Wednesday, July 13, 2016

Seven Ways School Has Imprisoned Your Mind

From the FEE.org:

The impediments to our freedom are not limited to the guns, handcuffs, and prison cells that threaten us with violence if we disobey the powers that be. We are also burdened with spiritual chains. These bonds are the self-limiting habits of mind and false presumptions that weigh us down throughout life. They were fastened on our minds through compulsory schooling: by the state monopolizing most of our waking hours throughout our most formative years. The mindset installed by schooling makes things much easier for the government, which can rely on us to largely police ourselves. We have virtually been deputized as our own spiritual prison wardens.

So the first step to self-emancipation is what Zak Slayback, author of The End of School, calls “deschooling.” But this involves not just unlearning disinformation, but unlearning attitudes.

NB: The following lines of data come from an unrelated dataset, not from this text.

/-!
# `Balaban1983to89.B6Prop22DualHolderMultiLevelBox` — [B6] PROPOSITION 2.2, FIFTH ENTRY OF (2.67) (`‖ζG′∇^{η*}λ‖_α`),
FOR THE GENUINE `k`-LEVEL OPERATOR `G′ = Δ′_a^{−1}` ON A BOX:
`|x̂−x|^{−α}|((G′∇^{η*}λ)(x̂) − (G′∇^{η*}λ)(x))| ≤ O(1)(L^jη)^{1−α}e^{−½δ₀d(y,y′)}|λ|`, `x, x̂ ∈ B^j(y)`, `supp λ ⊂ B^{j′}(y′)` —
by the TRANSPOSED fixed point `G′∂ᵀ = G′₀ᵀ∂ᵀ + Rᵀ(G′∂ᵀ)` differenced over pairs and LIFTED to the index set
`pairs ⊕ sites`, with NO iteration: `D_α(G′∂ᵀ) = D_α(G′₀ᵀ∂ᵀ) + D_α(RᵀΛ)·(Λ^{−1}G′∂ᵀ)` (file 13 of the multi-level
parametrix; no existing module is touched; no fact is minted)

FRAMING (verbatim cell line):
statement-level skeleton of published theorems with citation tags; proofs where landed; nothing here is a claim about the Yang–Mills mass gap

Source under audit (cell pub-balaban / lit-balaban): T. Bałaban, *Propagators and renormalization transformations for
lattice gauge theories. II*, Commun. Math. Phys. **96** (1984) 223–250 [`Balaban1984PropagatorsII`, "B6"], p. 234
[PDF 12] (2.64)–(2.67), Proposition 2.2; p. 232 [PDF 10] (2.50)–(2.55); p. 233–234 [PDF 11–12] Lemma 2.1
(2.59)–(2.63) (renders `run/shared/lean/pub/pub-balaban/b2b-balaban-ref1/pages/1984-cmp96-propagators-rt-II/
1984-cmp96-propagators-rt-II-p010/p011/p012-x2.png`); [3] = T. Bałaban, *Regularity and decay of lattice Green's
functions*, Commun. Math. Phys. **89** (1983) 571–597 [`Balaban1983RegularityDecay`], Theorem (1.9) p. 573.  Unit
`lit-balaban-p21` (Phase-2 proof seat p21 gen 11), HOME `run/shared/lean/pub/lit-balaban/`, B6 fold owner r03,
referee ref-4.

## WHAT IS PRINTED (p. 234, verbatim up to notation)

«Let us formulate these results in Proposition 2.2. If we have (2.1), (2.2) and M is sufficiently large, then the
operator G′ = Δ′_a^{−1}(a = 1) satisfies the inequalities |(G′λ)(x)|, |(∇^η_xG′λ)(x)|, |(G′∇^{η*}λ)(x)|, ‖ζ∇^η_xG′λ‖_α,
‖ζG′∇^{η*}λ‖_α, |(Δ^ηG′λ)(x)| ≤ O(1)[(L^jη)², L^jη, L^jη, (L^jη)^{1−α}(‖ζ‖_α + |ζ|), (L^jη)^{1−α}(‖ζ‖_α + |ζ|), 1]·
e^{−½δ₀d(y,y′)}|λ|, x ∈ B^j(y) or supp ζ ⊂ B^j(y), y ∈ Λ_j, supp λ ⊂ B^{j′}(y′), y′ ∈ Λ_{j′}. (2.67)» — preceded by
«The similar inequalities hold for a derivative of G′λ and for a Hölder norm of a derivative, but with (L^jη)² replaced
by L^jη and (L^jη)^{1−α} correspondingly.» (after (2.66)).

## WHAT THIS FILE CERTIFIES (kernel-checked; setting of files 1–12 of the multi-level parametrix)

For the genuine `k`-level operator `G′ = gml` of a nested family `D : Domains d ℓ M_h k P R` on the box, the backward
difference matrix `∂_μ = dMat μ`, the blocks `blkOf`/`bset D`/distance `d` of `geom D`, in lattice units, `0 ≤ α < 1`:
* §1 the pairs `BPair D` (`x ≠ x̂` of one block), `blkB`, the Hölder-weighted difference `Dh` and the functional
  `dualOp D α M = Dh ∘ M`; `levW_one_mul_neg_one` (`ΛΛ^{−1} = 1`), `levW_neg_one_eq`; **`dual_identity`** —
  `liftL (D_α∘(G′D)) = liftL (D_α∘(G′₀ᵀD)) + liftL (D_α∘(RᵀΛ)) · liftR (Λ^{−1}G′D)` for any right factor `D`
  (`B6Prop22AdjMultiLevelBox.fixedPoint_transpose`, the lifts of `B6Prop22HolderMultiLevelBox`);
* §2 `dualZero_rowBound` — the pair rows of `G′₀ᵀ∂ᵀ`: `∃ δ, A > 0`,
  `|x̂−x|^{−α}|(G′₀ᵀ∂ᵀλ)(x̂) − (G′₀ᵀ∂ᵀλ)(x)| ≤ A(L^j)^{1−α}e^{−δd(y,y′)/(d+1)}sup|λ|` (file 12 `aXt_dd_le` term by term, at most
  `6·2^{d+1}` terms carrying `h_□` at `x` or `x̂`); `dualPsi_rowBound` — the pair rows of `RᵀΛ`: `∃ δ, A > 0`,
  `|x̂−x|^{−α}|(RᵀΛf)(x̂) − (RᵀΛf)(x)| ≤ (A/M_h)(L^j)^{1−α}e^{−δd(y,y′)/(d+1)}sup|f|` (file 12 `bXt_dd_le`);
* §3 **`hasMajorant_dualHolder_multiLevelBox`** — for `0 ≤ α < 1` there are `δ₀, C, M₀ > 0`, `N₀ ≥ 1` with: for every
  `k`, `M_h ≥ 3`, `L·M_h ≥ M₀`, `R ≥ 2L`, `RM ≥ N₀ + 1`, volume, nested family, weights in the windows with
  `a_{i+1} = aNext ℓ a_i c_i`, axis `μ`: `liftL (D_α∘(G′∂_μᵀ))` has the majorant `C·(L^{j(y)})^{1−α}·e^{−½δ₀d(y,y′)}` on
  `pairs ⊕ sites` (the identity of §1; §2; the third entry `B6Prop22AdjMultiLevelBox.prop22_third_multiLevelBox` conjugated
  by `Λ^{−1}` (`hasMajorant_diagonal_mul`) and lifted (`hasMajorant_liftR`); `hasMajorant_mul` + the left convolution
  `conv_left_le` with Lemma 2.1 on the box (`lemma21_box`, `α′ = ½`); `hasMajorant_add`); and the printed form
  **`prop22_fifth_multiLevelBox`**:
  `|x̂−x|_∞^{−α}·|((G′∂_μᵀ)λ)(x̂) − ((G′∂_μᵀ)λ)(x)| ≤ C·(L^{j})^{1−α}·e^{−½δ₀d(y,y′)}·sup|λ|` for all `x ≠ x̂` of one block
  `B^j(y)` and `λ` supported in `B^{j′}(y′)`.
With files 5, 6, 9, 11, 7 (`prop22_first/second/third/fourth/sixth_multiLevelBox`) ALL SIX ENTRIES of (2.67) are now
certified for the genuine `k`-level operator on a box.

## HONEST SCOPE

As files 1–12: levels `1 … k` on a Neumann box, `m² = 0`, the asymmetric partition (`u_□ = h_□`, `v_□ = h_□1_{B^j(Λ_j)}`),
`M_h ≥ 3`, `R ≥ 2L`; lattice units (`G′` here is `η^{−2}G′` of print, `∂ᵀ` the transposed unit backward difference —
`(G′∂ᵀλ)(x) = Σ_z[G′(x,z+e_μ) − G′(x,z)]λ(z)`, i.e. `η·G′∇^{η*}` of print up to sign —, the Hölder weight `|x̂−x|_∞^{−α}`
in fine sites, whence `(L^{j})^{1−α}` for «(L^jη)^{1−α}»); the Hölder pairs are the pairs `x ≠ x̂` of ONE block `B^j(y)`
(print: «supp ζ ⊂ B^j(y)»), the cut-off `ζ` and the factor `(‖ζ‖_α + |ζ|)` being dispensed with as in [3] (1.9);
`0 ≤ α < 1` with rate AND constants depending on `α` (the cube Hölder clauses of the lineage are «∀α ∃δ»); the
(2.61)-constant is the `L`-dependent series constant of `B6Ineq261LevelGap`; «M sufficiently large» is the third
entry's threshold `M₀` (no further smallness is used: the identity of §1 is not iterated); constants existential.
Nothing is inferred from the manuscript: every step is kernel-checked.
-/

namespace Literature.MathematicalPhysics.QuantumFieldTheory.Balaban1983to89.B6Prop22DualHolderMultiLevelBox
import Summits.HubbardSuperconductivity.HubbardSuperconductivity.Theorems.AnisotropyChordTransferFibre3FinXBSym

/-!
# Route `AnisotropyChord` / H0 rotor rung: FIN exact-block row-`N₁` certificate at `L = 22` — cell facts, part `t`

Kernel facts `xbCellAny 22 (49/50) la lb c = true` (via the symmetric-table evaluator `xbCellAnyW` of `…FinXBSym`: `rw [← xbCellAnyW_eq]; decide +kernel`, zero data) for 2 λ-cells of the per-`L` cover
(`…FinXBCover.xbCheck`; cell design: p3 g5 scratch `xb_design.py`, float mirror `xb_mirror.py`); assembled in `…FinXBTwentyTwo`.
Prover seat `hubbard-h0-rotor-p3` g5; helper for piece A = stmt-HubbardSuperconductivity-23918 of rung 19089 (`--supports`, helper class).
WHAT THIS IS NOT: nothing here proves superconductivity in the Hubbard model (rotor TARGET as worded stays FALSE, g15 verdict); kernel facts for the FIN certificate of ONE hypothesis (row `N₁`) of ONE conditional reduction.  Tree imports only; no sorry, no new axioms.
-/

set_option linter.dupNamespace false

namespace Summit.HubbardSuperconductivity.HubbardSuperconductivity.Theorems.AnisotropyChord.Transfer.Fibre3

namespace FinXB

set_option maxHeartbeats 4000000 in
/-- kernel fact: cell 53 at `L = 22` (certified, c = (1/2 : ℚ)). [folklore] -/
theorem xb22_53 : xbCellAny 22 (49/50 : ℚ) 1169403371236461 1239567573510649 (1/2 : ℚ) = true := by
  rw [← xbCellAnyW_eq]
  decide +kernel

set_option maxHeartbeats 4000000 in
/-- kernel fact: cell 54 at `L = 22` (certified, c = (1/2 : ℚ)). [folklore] -/
theorem xb22_54 : xbCellAny 22 (49/50 : ℚ) 1239567573510649 1313941627921289 (1/2 : ℚ) = true := by
  rw [← xbCellAnyW_eq]
  decide +kernel

end FinXB

end Summit.HubbardSuperconductivity.HubbardSuperconductivity.Theorems.AnisotropyChord.Transfer.Fibre3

Even if you have already shaken off the indoctrination, you may still be burdened with the conditioning you were subjected to at school. And that may be holding you back in your career and your life in general.

The good news is that these mental shackles can be unlocked, once you are aware of them. And doing so requires no political campaigning or confrontation with the authorities. This liberation is yours for the taking.

Here are seven horizon-limiting mindsets that almost everybody has picked up from their schooling to some extent.

  1. The Conveyor Belt Mindset. “The conveyor belt does all the work. You just have to sit still and get moved to the next station. Everyone moves in the same direction. Everyone makes progress at the same pace, based on external factors like age.”
  2. The Permission Mindset. “Raise your hand and wait to be called upon. Get in single file lines. Even your basic biological needs cannot be met without permission. You get a hall pass to go to the bathroom. You eat only when scheduled.”
  3. The Student Mindset. “You are a student. Your task is to memorize what teachers tell you. This phase in life is for absorbing information through books and lectures. You study. You cannot try things in the real world until you theorize about them for a few decades.” “The student is not a practitioner. The student can’t put ideas into motion until passing a test. Everything is pass/fail, not open exploration and experimentation. Everything has a grade. Students don’t play. They don’t work. They study.”
  4. The Teacher Mindset. “You’ve graduated from studenthood. Your job is to have the answers and provide the structure. You must know everything and be the expert. Everyone’s fate is in your hands. You must train them to do what they couldn’t if left alone. You must grade them. They either pass or fail.”
  5. The Worker Mindset. “Work is for survival. It sucks. You must be coaxed into doing it. You studied to be able to work and now you work to be able to live. You do exactly what the boss wants you to do and no more. You get a specific job with a specific title and that defines not only your activities but your personality.”
  6. The Recess Mindset. “Play is an escape. It’s irresponsible in excess. It must be limited. If you study and work hard enough you can earn some tiny shred of play.”
  7. The Major Mindset. “What do you want to be?”  “What’s your major?” “Your interests must be career-ified and tracked. Everything must be given a title and every action must be a step in a clear path to that one thing that will define you.”

[read more]

Interesting article. Like the authors say: You are not a student. You’re a lifelong learner.